* _Data shown_
import Mathlib
import Literature.Barriers.MatrixMultiplication.NormalizerBarrier
import Summits.MatrixMultiplication.MatrixMultiplication.Theorems.SubgroupIdentityDesigns.Negative.LevelOneSandwichRigidity

/-!
# Stub `stub_levelKSandwichRigidity` — line `ghost-calculus-chebotarev` of the crux
`SubgroupIdentityDesigns` (stmt-MatrixMultiplication-14079)

Crux
`Summit.MatrixMultiplication.MatrixMultiplication.Theses.LevelGradedCohnUmans.SubgroupIdentityDesigns`;
this file proves the registered NEGATIVE helper `stub_levelKSandwichRigidity` verbatim (name +
signature): the general-level-`k` structure theorem for sandwich witnesses, generalising the
level-one file `LevelOneSandwichRigidity`.  Pure group theory / linear algebra, no Fourier analysis.

Setting.  `G = GL_m(𝔽_p)` with `2k < m`, indices `Fin m` split into the "top" block `{i < k}` and
the "bottom" block `{k ≤ i}`; three subgroups `H₁, H₂, H₃ ≤ G` with the subgroup triple product
property (`Literature.Barriers.MatrixMultiplication.SubgroupTPP`); the two block root groups
`U⁻ = {u : (u - 1) i j ≠ 0 → k ≤ i ∧ j < k}` (unipotents supported in the bottom-left block) and
`U⁺ = {v : (v - 1) i j ≠ 0 → i < k ∧ k ≤ j}` (top-right block).  Hypotheses: `U⁻ ≤ H₁`, `U⁺ ≤ H₃`,
and the SLICE property (every product `a b g`, `a ∈ H₁, b ∈ H₂, g ∈ H₃`, whose top-left `k × k`
block agrees with the identity factors as `u v` with `u` of `U⁻`-shape and `v` of `U⁺`-shape).
Conclusions:

* (C1) every `h ∈ H₁` has zero top-right block (`H₁` is block-lower-triangular);
* (C2) every `h ∈ H₁` with identity top-left block is `U⁻`-shaped;
* (C3) every `h ∈ H₃` has zero bottom-left block (`H₃` is block-upper-triangular);
* (C4) every `h ∈ H₃` with identity top-left block is `U⁺`-shaped;
* (C5) `b ≠ 1 ⇒` the top-left block of `a b g - 1` is not zero.

Proof.  TPP gives `H₁ ∩ H₃ = 1` (`LevelOneRigidity.eq_one_of_mem_left_right`, imported from the
level-one file).  (C5): a product with identity top-left block slices as
`a b g = u v`, so `(u⁻¹ a) b (g v⁻¹) = 1` and TPP forces `b = 1`.  (C2)/(C4): slice
`h = h·1·1 = u v`; then `v = u⁻¹ h ∈ H₁ ∩ H₃` (resp. `u = h v⁻¹ ∈ H₁ ∩ H₃`) is trivial.
(C1) is a conjugation/kernel argument (`LevelKRigidity.topRight_eq_zero`): for `h ∈ H₁` and a
matrix `x` supported in the bottom-left block, `u = 1 + x ∈ U⁻ ≤ H₁` (`x² = 0`,
`LevelKRigidity.exists_unipotent`), so `w = h⁻¹ u h = 1 + h⁻¹ x h ∈ H₁`.  Take the rank-one
`x = y ⊗ e_{i₀}` (`Matrix.vecMulVec`; column `i₀ < k` equal to a vector `y` supported on the
bottom coordinates); then `h⁻¹ x h = (h⁻¹ y) ⊗ (row i₀ of h)`.  If the top
coordinates of `h⁻¹ y` vanish, the top-left block of `w - 1` is zero, so by (C2) `w` is
`U⁻`-shaped, whence `(h⁻¹ y)_r · h_{i₀ j} = 0` for all `r` and all `j ≥ k`.  If some
`h_{i₀ j₀} ≠ 0` with `i₀ < k ≤ j₀`, this forces `h⁻¹ y = 0`, i.e. `y = 0`: the linear map
`y ↦ (top coordinates of h⁻¹ y)` from the `(m - k)`-dimensional bottom space to `𝔽_p^k` would be
injective, impossible as `k < m - k` (`LevelKRigidity.exists_ker_vec`, rank–nullity).  (C3) is
the transposed statement (`LevelKRigidity.botLeft_eq_zero`), applied with `w = h v h⁻¹`,
`v = 1 + z ∈ U⁺ ≤ H₃`, and (C4).  Sorry-free; standard axioms.
-/

set_option linter.dupNamespace false

noncomputable section

open scoped BigOperators
open Literature.Barriers.MatrixMultiplication

namespace Summit.MatrixMultiplication.MatrixMultiplication.Theorems.SubgroupIdentityDesigns.Negative

namespace LevelKRigidity

/-! ## Linear algebra: a kernel vector and square-zero unipotents -/

/-- **Kernel vector.**  If `2k < m`, then for every `m × m` matrix `M` over a field there is a
nonzero vector `y` supported on the coordinates `≥ k` such that the first `k` coordinates of
`M y` vanish: the linear map from the `(m - k)`-dimensional bottom coordinate space to the
`k`-dimensional top one has a nontrivial kernel (rank–nullity). [folklore] -/
theorem exists_ker_vec {K : Type*} [Field K] {m k : ℕ} (hkm : 2 * k < m)
    (M : Matrix (Fin m) (Fin m) K) :
    ∃ y : Fin m → K, y ≠ 0 ∧ (∀ l : Fin m, l.val < k → y l = 0) ∧
      ∀ i : Fin m, i.val < k → M.mulVec y i = 0 := by
  obtain ⟨d, rfl⟩ := Nat.exists_eq_add_of_le (show k ≤ m by omega)
  -- the top-right block of `M`, as a `k × d` matrix
  obtain ⟨B, hB⟩ : ∃ B : Matrix (Fin k) (Fin d) K,
      ∀ i c, B i c = M (Fin.castAdd d i) (Fin.natAdd k c) :=
    ⟨Matrix.of fun i c => M (Fin.castAdd d i) (Fin.natAdd k c), fun _ _ => rfl⟩
  have hlt : Module.finrank K (Fin k → K) < Module.finrank K (Fin d → K) := by
    rw [Module.finrank_fin_fun, Module.finrank_fin_fun]
    omega
  obtain ⟨z, hz, hz0⟩ := (Submodule.ne_bot_iff _).mp
    (LinearMap.ker_ne_bot_of_finrank_lt (f := B.mulVecLin) hlt)
  rw [LinearMap.mem_ker, Matrix.mulVecLin_apply] at hz
  refine ⟨Fin.append (0 : Fin k → K) z, ?_, ?_, ?_⟩
  · intro h0
    apply hz0
    funext c
    have hc := congrFun h0 (Fin.natAdd k c)
    rwa [Fin.append_right] at hc
  · intro l hl
    obtain ⟨l, rfl⟩ : ∃ l' : Fin k, l = Fin.castAdd d l' := ⟨⟨l.val, hl⟩, Fin.ext rfl⟩
    rw [Fin.append_left, Pi.zero_apply]
  · intro i hi
    obtain ⟨i, rfl⟩ : ∃ i' : Fin k, i = Fin.castAdd d i' := ⟨⟨i.val, hi⟩, Fin.ext rfl⟩
    have hzi := congrFun hz i
    simp only [Matrix.mulVec, dotProduct, Pi.zero_apply, hB] at hzi
    simp only [Matrix.mulVec, dotProduct, Fin.sum_univ_add, Fin.append_left, Fin.append_right,
      Pi.zero_apply, mul_zero, Finset.sum_const_zero, zero_add]
    exact hzi

/-- Conjugating the rank-one matrix `y ⊗ e_c` (column `c` equal to `y`, all other columns zero):
`(A (y ⊗ e_c) B)_{r j} = (A y)_r B_{c j}`. [folklore] -/
theorem conj_vecMulVec_single_apply {K : Type*} [Field K] {m : ℕ}
    (A B : Matrix (Fin m) (Fin m) K) (y : Fin m → K) (c r j : Fin m) :
    (A * Matrix.vecMulVec y (Pi.single c 1) * B) r j = A.mulVec y r * B c j := by
  rw [Matrix.mul_vecMulVec, Matrix.vecMulVec_mul, Matrix.single_one_vecMul,
    Matrix.vecMulVec_apply]
  rfl

/-- A matrix supported in an off-diagonal block (rows inside a set `P` of indices, columns
outside `P`) has square zero. [folklore] -/
theorem mul_self_eq_zero_of_offDiag {K : Type*} [Field K] {m : ℕ} (P : Fin m → Prop)
    (x : Matrix (Fin m) (Fin m) K) (hx : ∀ i j, x i j ≠ 0 → P i ∧ ¬ P j) : x * x = 0 := by
  ext i j
  rw [Matrix.mul_apply, Matrix.zero_apply]
  refine Finset.sum_eq_zero fun l _ => ?_
  by_cases h1 : x i l = 0
  · rw [h1, zero_mul]
  by_cases h2 : x l j = 0
  · rw [h2, mul_zero]
  exact absurd (hx l j h2).1 (hx i l h1).2

/-- A square-zero matrix `x` gives the unipotent invertible matrix `1 + x`
(inverse `1 - x`). [folklore] -/
theorem exists_unipotent {K : Type*} [Field K] {m : ℕ} (x : Matrix (Fin m) (Fin m) K)
    (hx : x * x = 0) :
    ∃ u : Matrix.GeneralLinearGroup (Fin m) K, (u : Matrix (Fin m) (Fin m) K) = 1 + x :=
  ⟨⟨1 + x, 1 - x,
    by rw [show (1 + x) * (1 - x) = 1 - x * x by noncomm_ring, hx, sub_zero],
    by rw [show (1 - x) * (1 + x) = 1 - x * x by noncomm_ring, hx, sub_zero]⟩, rfl⟩

/-! ## The conjugation/kernel argument -/

/-- **Column kernel argument.**  Let `2k < m` and let `h` be a matrix with right inverse `h'`.
Suppose that for every matrix `x` supported in the bottom-left block `{k ≤ l} × {i < k}` the
conjugate `h' x h` is supported in the bottom-left block as soon as its top-left block vanishes.
Then the top-right block of `h` is zero.  (Test with `x = y e_{i₀}ᵀ`, `y` a kernel vector of
`exists_ker_vec` for `h'`: `h' x h = (h' y) ⊗ (row i₀ of h)`, and a nonzero `h_{i₀ j₀}` with
`j₀ ≥ k` would force `h' y = 0`, i.e. `y = 0`.) [folklore] -/
theorem topRight_eq_zero {K : Type*} [Field K] {m k : ℕ} (hkm : 2 * k < m)
    (h h' : Matrix (Fin m) (Fin m) K) (hinv : h * h' = 1)
    (H : ∀ x : Matrix (Fin m) (Fin m) K, (∀ l i : Fin m, x l i ≠ 0 → k ≤ l.val ∧ i.val < k) →
      (∀ r j : Fin m, r.val < k → j.val < k → (h' * x * h) r j = 0) →
      ∀ r j : Fin m, (h' * x * h) r j ≠ 0 → k ≤ r.val ∧ j.val < k) :
    ∀ i j : Fin m, i.val < k → k ≤ j.val → h i j = 0 := by
  intro i₀ j₀ hi₀ hj₀
  by_contra hne
  obtain ⟨y, hy0, hysupp, hytop⟩ := exists_ker_vec hkm h'
  -- the test matrix `x = y ⊗ e_{i₀}` is supported in the bottom-left block
  set x : Matrix (Fin m) (Fin m) K := Matrix.vecMulVec y (Pi.single i₀ 1) with hx
  have hxsupp : ∀ l i : Fin m, x l i ≠ 0 → k ≤ l.val ∧ i.val < k := by
    intro l i hli
    rw [hx, Matrix.vecMulVec_apply] at hli
    by_cases hi : i = i₀
    · refine ⟨?_, by rw [hi]; exact hi₀⟩
      by_contra hlk
      exact hli (by rw [hysupp l (not_le.mp hlk), zero_mul])
    · exact absurd (by rw [Pi.single_eq_of_ne hi, mul_zero]) hli
  -- its conjugate is the rank-one matrix `(h' y) ⊗ (row i₀ of h)`
  have hconj : ∀ r j : Fin m, (h' * x * h) r j = h'.mulVec y r * h i₀ j := fun r j => by
    rw [hx, conj_vecMulVec_single_apply]
  have htl : ∀ r j : Fin m, r.val < k → j.val < k → (h' * x * h) r j = 0 := by
    intro r j hr _
    rw [hconj, hytop r hr, zero_mul]
  have hshape := H x hxsupp htl
  -- hence `h' y = 0`, so `y = h (h' y) = 0`: contradiction
  have hzero : h'.mulVec y = 0 := by
    funext r
    by_contra hr
    have hne' : (h' * x * h) r j₀ ≠ 0 := by
      rw [hconj]
      exact mul_ne_zero hr hne
    have hlt := (hshape r j₀ hne').2
    omega
  apply hy0
  calc y = (h * h').mulVec y := by rw [hinv, Matrix.one_mulVec]
    _ = 0 := by rw [← Matrix.mulVec_mulVec, hzero, Matrix.mulVec_zero]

* _Directions_
What must be transcribed is the run of lines from the one containing "have hshape := H x hxsupp htl" to the last line of the data above, inclusive, and only that.

* _Response to this exercise_
  have hshape := H x hxsupp htl
  -- hence `h' y = 0`, so `y = h (h' y) = 0`: contradiction
  have hzero : h'.mulVec y = 0 := by
    funext r
    by_contra hr
    have hne' : (h' * x * h) r j₀ ≠ 0 := by
      rw [hconj]
      exact mul_ne_zero hr hne
    have hlt := (hshape r j₀ hne').2
    omega
  apply hy0
  calc y = (h * h').mulVec y := by rw [hinv, Matrix.one_mulVec]
    _ = 0 := by rw [← Matrix.mulVec_mulVec, hzero, Matrix.mulVec_zero]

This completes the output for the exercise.